Алёшка, сидевший на крылечке, потёр красные воспалённые глаза и поёжился, поправляя старую куртку. Казалось, солнце пригревает, а потянет ветерок и сразу знобит. Что ни говори — осень на дворе. Он вздохнул. Вот уж который день не спит. Вроде закроет глаза, а сон не идёт. Всё бабу Шуру вспоминает. К ней привязался, когда родители померли. Баба Шура забрала его к себе. Одна жила. Дед Василий давно пропал. Вышел на двор и исчез. Долго искали, но не нашли. Разное говорили в деревне, будто он с нечистой водится, но чаще дурачком называли, но баба Шура никого не велела слушать. Говорила, что дед Василий хорошим мужиком был. Пусть у него мозги набекрень и со своей чудинкой, но все люди такие же, как дед и ничем не лучше, а может и похуже, но скрывают это. И обещала, когда Алёшка вырастет, рассказать про него. Алёшка остался жить с баб Шурой. В школе слабенько учился. Бог ума не дал, как соседи говорили. Учителя махнули рукой, что толку тратить на него время, если ветер в голове гуляет. В одно ухо влетает, а из другого со свистом выскакивает. Сидит на уроках и ворон в небе считает. А бывало по осени, когда птицы собирались в стаи, Алёшка выскакивал из класса и начинал кружить по двору, словно взлететь пытался. Девчонки смеялись и дураком обзывали, а мальчишки нередко лупили его, а он ни на кого не обижался. Он смотрел на всех и улыбался — широко и радостно. Учителя головой качали, мол, бабка Шурка, ты намучаешься с внуком-то. А когда тебя не будет, совсем пропадёт паренёк. И советовали, чтобы сдала его в детдом или в специальный интернат, где такие же живут, как он, а то и похуже. Убогие — одним словом. А баба Шура хмурилась, и начинала грозить всеми земными и небесными карами, за то, что живого человека хотят на погибель отправить и говорила, что костьми ляжет, но не отдаст родного внучка. Пусть мозги набекрень, как у деда Василия, но он же человек — это главное! Как же можно взять и своими руками родную кровиночку в интернат отдать? И грозила скрюченным пальцем…

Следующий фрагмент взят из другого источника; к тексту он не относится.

import Summits.HodgeConjecture.HodgeConjecture.Theorems.Ring2HypothesesDescentAbsoluteHalving
import Literature.AlgebraicGeometry.HodgeTheory.AbsoluteHodgeSplitting
import HarnessLib

/-!
# Ring 2 — hypotheses layer, descent axis: row b06 halved, II — in the per-variety words of Charles–Schnell 11.2.18,
# and the two moduli compared (Main Theorem 2.11 ⟹ the instance of Example 2.1 (c) used on abelian varieties)

HONEST FRAMING (page 1, verbatim the cell's standing line): **research route conditional on HC_CM; not a
corollary; Q11.4-sentence-2 already refuted in dim ≥ 3.** Nothing in this file proves a case of the Hodge conjecture;
nothing discharges the binder of record b06 `Ring2.Hypotheses.AbsoluteHodgeImpliesAlgebraicAV` (OPEN, `≡ HC_AV` modulo
fact c1); the binder table's numbers do not move. `HC_CM` (`Theses.RankFourFaces.CMAbelianHodge`) does not occur in this
file; `HC_AV` is not asserted. Companion of `Ring2HypothesesDescentAbsoluteHalving` (seat `ring2-b06`, gen 68), which halves
row b06 and the general row `AbsoluteHodgeImpliesAlgebraic` modulo the named fact (c) `deligne1982_lefschetz_absoluteHodge_iff`
(Deligne 1982, Ex. 2.1 (c); lane `lit-hodgefound`, count once THEIRS).

* §4 **The rows in the lane's per-variety vocabulary** `AbsoluteHodgeClassesAreAlgebraicFor n X` ("the absolute Hodge classes
  of `X` are algebraic" = Charles–Schnell 11.2.18 for `X`, `AbsoluteHodgeSplitting.lean`, lane `lit-hodgefound`): row b06
  `↔ ∀ A, AbsoluteHodgeClassesAreAlgebraicFor A.dim A.X` and the general row `↔ ∀ X smooth projective, AbsoluteHodgeClassesAreAlgebraicFor n X`
  (fact-free bookkeeping); per abelian variety, 11.2.18 for `A` is its lower half and its upper half (modulo (c)); the `ℚ̄`
  row `AbsoluteHodgeImpliesAlgebraicQbar` is its lower half (modulo (c)), hence the general row ≡ the lower half over `ℚ̄`
  (modulo (c) + Voisin's c7, `absoluteHodgeImpliesAlgebraic_iff_qbar_lowerHalf_of_voisin`).
* §5 **THE MODULI ARE NESTED ON ABELIAN VARIETIES**: granted Deligne's Main Theorem 2.11 instead (fact c1
  `deligne1982_hodgeClasses_abelianVariety_absoluteHodge`, hypothesis `hD`), the instance of (c) that the companion file uses
  on an abelian variety — for the hyperplane class of the tree's hard Lefschetz datum — HOLDS
  (`isAbsoluteHodgeClass_iff_L_abelian_of_deligne`: on `A` absolute Hodge = rational `(p,p)`, and `Lʲ` preserves and detects
  rational classes and Hodge types in the hard Lefschetz range, `HardLefschetzNFold.isRationalClass_L_iff`,
  `….isOfHodgeType_L_iff`); the transfer (T↓) modulo c1 (`absoluteHodge_algebraic_abelian_of_lower_of_deligne`); and row b06
  is its lower half modulo c1 as well (`absoluteHodgeImpliesAlgebraicAV_iff_lowerHalf_of_deligne`) — literally the rung
  file's `absoluteHodgeImpliesAlgebraicAV_iff_deepMiddle_of_deligne` READ ON ABSOLUTE CLASSES. So on abelian varieties (c)
  is no assumption beyond c1; what (c) buys is the companion's §1–§2 (arbitrary smooth projective `X`) and the intrinsic
  form of its §3.

HONEST COLUMN. Nothing is discharged; every theorem is an equivalence between OPEN statements, an implication with an
undischarged hypothesis, or carries c1 / (c) as a hypothesis. No new definition, no new named fact.

References (bib keys): Deligne1982HodgeCycles (§2 Ex. 2.1 (c) p. 16, Main Thm. 2.11 p. 19), CharlesSchnell2014Notes
(Def. 11.2.3, §11.2.5 Conj. 11.2.17–11.2.18), VoisinHodgeI2002 (Thm. 6.25, Rem. 6.27, §7.1.2), Lieberman1968 (main
theorem), KerrPearlstein2011 (§3.1), Voisin2007HodgeLoci (Prop. 1.2, Rem. 1.4). -/

noncomputable section

set_option linter.dupNamespace false

open CategoryTheory AlgebraicGeometry
open Literature.AlgebraicTopology.SingularHomology Literature.Geometry.Kaehler
open Literature.AlgebraicGeometry Literature.AlgebraicGeometry.Motives
open Literature.AlgebraicGeometry.HodgeTheory

namespace Summit.HodgeConjecture.HodgeConjecture.Ring2.Hypotheses

/-! ## §4 The rows in the per-variety vocabulary of Charles–Schnell 11.2.18 (`AbsoluteHodgeClassesAreAlgebraicFor`) -/

section PerVariety

/-- **Row b06 ≡ "11.2.18 holds for every complex abelian variety"** in the lane's per-variety predicate
`AbsoluteHodgeClassesAreAlgebraicFor` (`AbsoluteHodgeSplitting.lean`; its Hodge-model conjunct is the tree's theorem
`nonempty_hodgeModel_holds`). Fact-free bookkeeping; neither side is asserted. [cite: CharlesSchnell2014Notes, §11.2.5 Conj. 11.2.18] -/
theorem absoluteHodgeImpliesAlgebraicAV_iff_forall_absoluteHodgeClassesAreAlgebraicFor :
    AbsoluteHodgeImpliesAlgebraicAV ↔ ∀ A : AbelianVariety ℂ, AbsoluteHodgeClassesAreAlgebraicFor A.dim A.X :=
  ⟨fun h A ↦ (absoluteHodgeClassesAreAlgebraicFor_iff_of_isSmoothProjective
      (AbelianVariety.isSmoothProjective_holds (A := A))).2 (h A),
    fun h A p c hc ↦ (h A).2 p c hc⟩

/-- **The general row ≡ "11.2.18 holds for every smooth projective complex variety"**. Fact-free bookkeeping; neither side
is asserted. [cite: CharlesSchnell2014Notes, §11.2.5 Conj. 11.2.18] -/
theorem absoluteHodgeImpliesAlgebraic_iff_forall_absoluteHodgeClassesAreAlgebraicFor :
    AbsoluteHodgeImpliesAlgebraic ↔
      ∀ ⦃n : ℕ⦄ ⦃X : SchemeOver ℂ⦄, IsSmoothProjective n X → AbsoluteHodgeClassesAreAlgebraicFor n X :=
  ⟨fun h _ _ hX ↦ (absoluteHodgeClassesAreAlgebraicFor_iff_of_isSmoothProjective hX).2 (h hX),
    fun h _ _ hX p c hc ↦ (h hX).2 p c hc⟩

/-- **11.2.18 for ONE abelian variety is its lower half** (modulo (c)): `AbsoluteHodgeClassesAreAlgebraicFor dim A A` iff the
absolute Hodge classes of codimension `2 ≤ p ≤ dim A / 2` on `A` are algebraic. [cite: CharlesSchnell2014Notes, §11.2.5 Conj. 11.2.18]
[cite: Deligne1982HodgeCycles, §2 Example 2.1 (c) (p. 16)] -/
theorem absoluteHodgeClassesAreAlgebraicFor_abelian_iff_lowerHalf (h21c : deligne1982_lefschetz_absoluteHodge_iff)
    (A : AbelianVariety ℂ) :
    AbsoluteHodgeClassesAreAlgebraicFor A.dim A.X ↔
      ∀ p : ℕ, 2 ≤ p → 2 * p ≤ A.dim →
        ∀ c : complexBetti A.X (2 * p), IsAbsoluteHodgeClass A.dim A.X p c → c ∈ algebraicClasses A.X p := by
  rw [absoluteHodgeClassesAreAlgebraicFor_iff_of_isSmoothProjective
    (AbelianVariety.isSmoothProjective_holds (A := A))]
  exact ⟨fun h p _ _ c hc ↦ h p c hc,
    fun h p c hc ↦ forall_absoluteHodge_algebraic_abelian_of_lowerHalf h21c A h p c hc⟩

/-- **11.2.18 for ONE abelian variety is its upper half** (modulo (c); Lieberman): `AbsoluteHodgeClassesAreAlgebraicFor dim A A`
iff the absolute Hodge classes of codimension `p`, `dim A ≤ 2p ≤ 2 dim A − 4`, on `A` are algebraic.
[cite: CharlesSchnell2014Notes, §11.2.5 Conj. 11.2.18] [cite: Lieberman1968, main theorem] -/
theorem absoluteHodgeClassesAreAlgebraicFor_abelian_iff_upperHalf (h21c : deligne1982_lefschetz_absoluteHodge_iff)
    (A : AbelianVariety ℂ) :
    AbsoluteHodgeClassesAreAlgebraicFor A.dim A.X ↔
      ∀ p : ℕ, A.dim ≤ 2 * p → p + 2 ≤ A.dim →
        ∀ c : complexBetti A.X (2 * p), IsAbsoluteHodgeClass A.dim A.X p c → c ∈ algebraicClasses A.X p := by
  rw [absoluteHodgeClassesAreAlgebraicFor_iff_of_isSmoothProjective
    (AbelianVariety.isSmoothProjective_holds (A := A))]
  exact ⟨fun h p _ _ c hc ↦ h p c hc,
    fun h p c hc ↦ forall_absoluteHodge_algebraic_abelian_of_upperHalf h21c A h p c hc⟩

/-- **The `ℚ̄` row is its lower half** (modulo (c)): `AbsoluteHodgeImpliesAlgebraicQbar` — absolute Hodge classes are algebraic
on smooth projective varieties defined over `ℚ̄` (`Ring2HypothesesDescent`, verbatim the hypothesis of Voisin's c7) — holds iff
it holds in codimensions `2 ≤ p ≤ n/2` (the per-variety halving `forall_absoluteHodge_algebraic_of_lowerHalf` applied to
`X₀ ×_ι ℂ`). Neither side is asserted. [cite: Deligne1982HodgeCycles, §2 Example 2.1 (c) (p. 16)] [cite: Voisin2007HodgeLoci, Prop. 1.2 and Rem. 1.4] -/
theorem absoluteHodgeImpliesAlgebraicQbar_iff_lowerHalf (h21c : deligne1982_lefschetz_absoluteHodge_iff) :
    AbsoluteHodgeImpliesAlgebraicQbar ↔
      ∀ ι : AlgebraicClosure ℚ →+* ℂ, ∀ ⦃n : ℕ⦄ ⦃X₀ : SchemeOver (AlgebraicClosure ℚ)⦄,
        IsSmoothProjective n ((baseChangeHom ι).obj X₀) → ∀ p : ℕ, 2 ≤ p → 2 * p ≤ n →
          ∀ c : complexBetti ((baseChangeHom ι).obj X₀) (2 * p),
            IsAbsoluteHodgeClass n ((baseChangeHom ι).obj X₀) p c →
              c ∈ algebraicClasses ((baseChangeHom ι).obj X₀) p :=
  ⟨fun h ι _ _ hX p _ _ c hc ↦ h ι hX p c hc,
    fun h ι _ _ hX p c hc ↦ forall_absoluteHodge_algebraic_of_lowerHalf h21c hX (h ι hX) p c hc⟩

/-- **The general row ≡ the LOWER HALF OVER `ℚ̄`** (modulo (c) and Voisin's c7 `voisin2007_hodgeConjecture_absolute_of_qbar`):
"absolute Hodge classes are algebraic on every smooth projective complex variety" holds iff every absolute Hodge class of
codimension `2 ≤ p ≤ n/2` on every smooth projective `X₀ ×_ι ℂ`, `X₀/ℚ̄`, is algebraic — Voisin's reduction to `ℚ̄`
(`absoluteHodgeImpliesAlgebraic_of_qbar_of_voisin`) composed with the halving. Neither side is asserted.
[cite: Voisin2007HodgeLoci, Prop. 1.2 and Rem. 1.4] [cite: Deligne1982HodgeCycles, §2 Example 2.1 (c) (p. 16)] -/
theorem absoluteHodgeImpliesAlgebraic_iff_qbar_lowerHalf_of_voisin
    (hV : voisin2007_hodgeConjecture_absolute_of_qbar) (h21c : deligne1982_lefschetz_absoluteHodge_iff) :
    AbsoluteHodgeImpliesAlgebraic ↔
      ∀ ι : AlgebraicClosure ℚ →+* ℂ, ∀ ⦃n : ℕ⦄ ⦃X₀ : SchemeOver (AlgebraicClosure ℚ)⦄,
        IsSmoothProjective n ((baseChangeHom ι).obj X₀) → ∀ p : ℕ, 2 ≤ p → 2 * p ≤ n →
          ∀ c : complexBetti ((baseChangeHom ι).obj X₀) (2 * p),
            IsAbsoluteHodgeClass n ((baseChangeHom ι).obj X₀) p c →
              c ∈ algebraicClasses ((baseChangeHom ι).obj X₀) p :=
  ⟨fun h _ _ _ hX p _ _ c hc ↦ h hX p c hc,
    fun h ↦ absoluteHodgeImpliesAlgebraic_of_qbar_of_voisin hV
      ((absoluteHodgeImpliesAlgebraicQbar_iff_lowerHalf h21c).2 h)⟩

end PerVariety

/-! ## §5 The moduli compared: on abelian varieties, Main Theorem 2.11 (c1) already gives the instance of (c) used in §3 -/

section Moduli

/-- **Granted Deligne's Main Theorem 2.11 (fact c1), the instance of Ex. 2.1 (c) used in §3 HOLDS**: on a complex abelian
variety `A` with hard Lefschetz datum `Λ`, for `2p + j = dim A` and `x ∈ H^{2p}(A(ℂ); ℂ)`, `x` is absolute Hodge iff
`Lʲ x ∈ H^{2(p+j)}` is — because on `A` "absolute Hodge" = "rational of type `(p,p)`" (c1 one way, Def. 11.2.3 with `σ = id`
the other) and `Lʲ` preserves and detects rational classes and Hodge types in the hard Lefschetz range
(`HardLefschetzNFold.isRationalClass_L_iff`, `….isOfHodgeType_L_iff`). So on abelian varieties (c) is no assumption beyond c1.
[cite: Deligne1982HodgeCycles, Main Thm. 2.11 (p. 19) and §2 Example 2.1 (c) (p. 16)] [cite: VoisinHodgeI2002, Thm. 6.25, Rem. 6.27 and §7.1.2] -/
theorem isAbsoluteHodgeClass_iff_L_abelian_of_deligne
    (hD : deligne1982_hodgeClasses_abelianVariety_absoluteHodge) (A : AbelianVariety ℂ)
    (Λ : HardLefschetzNFold A.dim A.X) {p j q : ℕ} (hj : 2 * p + j = A.dim) (hq : p + j = q)
    (x : complexBetti A.X (2 * p)) :
    IsAbsoluteHodgeClass A.dim A.X p x ↔
      IsAbsoluteHodgeClass A.dim A.X q (Λ.L j (2 * p) (2 * q) (by omega) x) := by
  subst hq
  constructor
  · intro hx
    refine hD A (p + j) _ (Λ.isRationalClass_L j (2 * p) _ _ hx.isRationalClass) ?_
    exact Λ.isOfHodgeType_L j (2 * p) _ _ p p hx.isOfHodgeType
  · intro hy
    refine hD A p x ((Λ.isRationalClass_L_iff hj _ _ x).1 hy.isRationalClass) ?_
    exact (Λ.isOfHodgeType_L_iff hj _ _ p p x).1 hy.isOfHodgeType

/-- **(T↓) on an abelian variety modulo c1 instead of (c)**: for `2p + j = dim A`, `q = p + j`, codimension-`p` algebraicity of
absolute Hodge classes gives codimension-`q` algebraicity — every absolute Hodge `y ∈ H^{2q}` is `Lʲ x` with `x` rational of
type `(p,p)` (`HardLefschetzNFold.exists_hdg_preimage`), `x` is absolute Hodge by c1, algebraic by hypothesis, and `Lʲ x` is
algebraic. [cite: Deligne1982HodgeCycles, Main Thm. 2.11 (p. 19)] [cite: VoisinHodgeI2002, Thm. 6.25, Rem. 6.27 and §7.1.2] -/
theorem absoluteHodge_algebraic_abelian_of_lower_of_deligne
    (hD : deligne1982_hodgeClasses_abelianVariety_absoluteHodge) (A : AbelianVariety ℂ) {p j q : ℕ}
    (hj : 2 * p + j = A.dim) (hq : p + j = q)
    (hlow : ∀ c : complexBetti A.X (2 * p), IsAbsoluteHodgeClass A.dim A.X p c → c ∈ algebraicClasses A.X p)
    (y : complexBetti A.X (2 * q)) (hy : IsAbsoluteHodgeClass A.dim A.X q y) : y ∈ algebraicClasses A.X q := by
  subst hq
  have hA : IsSmoothProjective A.dim A.X := AbelianVariety.isSmoothProjective_holds (A := A)
  obtain ⟨Λ⟩ := nonempty_hardLefschetzNFold_holds A.dim A.X hA
  exact Λ.mem_algebraicClasses_of_index (l := p) (j := j) (by omega) rfl
    (fun c' hc' hpp' ↦ hlow c' (hD A p c' hc' hpp')) y hy.isRationalClass hy.isOfHodgeType

/-- **Row b06 is its lower half modulo c1 as well** — the rung file's `absoluteHodgeImpliesAlgebraicAV_iff_deepMiddle_of_deligne`
READ ON ABSOLUTE CLASSES (under c1 the deep-middle Hodge classes of an abelian variety are exactly its deep-middle absolute
Hodge classes). Recorded to make the comparison of §3 with the rung file literal. Row b06 is NOT asserted.
[cite: Deligne1982HodgeCycles, Main Thm. 2.11 (p. 19)] [cite: KerrPearlstein2011, §3.1] -/
theorem absoluteHodgeImpliesAlgebraicAV_iff_lowerHalf_of_deligne
    (hD : deligne1982_hodgeClasses_abelianVariety_absoluteHodge) :
    AbsoluteHodgeImpliesAlgebraicAV ↔
      ∀ (A : AbelianVariety ℂ) (p : ℕ), 2 ≤ p → 2 * p ≤ A.dim →
        ∀ c : complexBetti A.X (2 * p), IsAbsoluteHodgeClass A.dim A.X p c → c ∈ algebraicClasses A.X p := by
  rw [absoluteHodgeImpliesAlgebraicAV_iff_deepMiddle_of_deligne hD]
  refine ⟨fun h A p hp h2 c hc ↦ h A p hp h2 c hc.isRationalClass hc.isOfHodgeType,
    fun h A p hp h2 c hc hpp ↦ h A p hp h2 c (hD A p c hc hpp)⟩

end Moduli
/-! ## Audit: nothing is decided here

No theorem above concludes `AbsoluteHodgeImpliesAlgebraicAV`, `AbsoluteHodgeImpliesAlgebraic`, `HC_AV` or `HC_CM`
outright; the named facts (c) `deligne1982_lefschetz_absoluteHodge_iff` and c1
`deligne1982_hodgeClasses_abelianVariety_absoluteHodge` occur only as hypotheses. Axiom closures: the three standard axioms. -/

#print axioms Summit.HodgeConjecture.HodgeConjecture.Ring2.Hypotheses.absoluteHodgeImpliesAlgebraicAV_iff_forall_absoluteHodgeClassesAreAlgebraicFor
#print axioms Summit.HodgeConjecture.HodgeConjecture.Ring2.Hypotheses.isAbsoluteHodgeClass_iff_L_abelian_of_deligne
#print axioms Summit.HodgeConjecture.HodgeConjecture.Ring2.Hypotheses.absoluteHodgeImpliesAlgebraicAV_iff_lowerHalf_of_deligne

end Summit.HodgeConjecture.HodgeConjecture.Ring2.Hypotheses

end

Баба Шура повезла внука в райцентр, врачам показала. Может, таблетки или микстуру выпишут, чтобы умишка прибавилось. Всего лишь капельку, а больше и не нужно. Жалко внучка, к жизни неприспособлен. Врачи руками развели. Если своего ума нет, чужого не добавишь. Хворобу в башке нашли. Какое-то наследство передалось, как баба Шура всем говорила, а потом смеялась, что богатым будет внук-то и справки показывала, а что там понаписали врачи, чёрт ногу сломает. Махнёт рукой баба Шура и меленько засмеётся, прикрывая беззубый рот уголком косынки. А потом пристроила Алёшку в мастерские. Пусть полы подметает да всякие железяки таскает, чем сиднем сидеть дома. Глядишь, копеечку заработает. Какая-никакая, а помощь. Там Алёшке понравилось. Особенно, когда разрешали в кабине посидеть. Вот уж радовался! И Алёшка стал в мастерской пропадать с утра до вечера. Особенно, когда посевная или уборочная, когда каждая пара рук на вес золота, даже руки убогонького. Вернётся домой, усядется за стол, а сам носом клюёт. Не успеет улечься, уже засопел. И почти всегда один и тот же сон, будто баба Шура стоит возле калитки и ладошкой машет ему, словно подзывает, чтобы поторопился, а сама улыбается и вся светлая-светлая. Родители не снились. Ни разу. Потому что не помнил их. Так, какие-то образы мелькали и всё. И деда Василия не видел, только на фотографии. А баба Шура всегда во сне приходила. Наверное, успевал соскучиться за день. А она жалела его, всё расстраивалась, как он будет жить с птичьими мозгами, если ни к чему не приспособлен. Всё дожидалась, что старшая дочка приедет. Надеялась, что Алёшку к себе заберёт. И не дождалась. Померла. Тихо ушла, незаметно…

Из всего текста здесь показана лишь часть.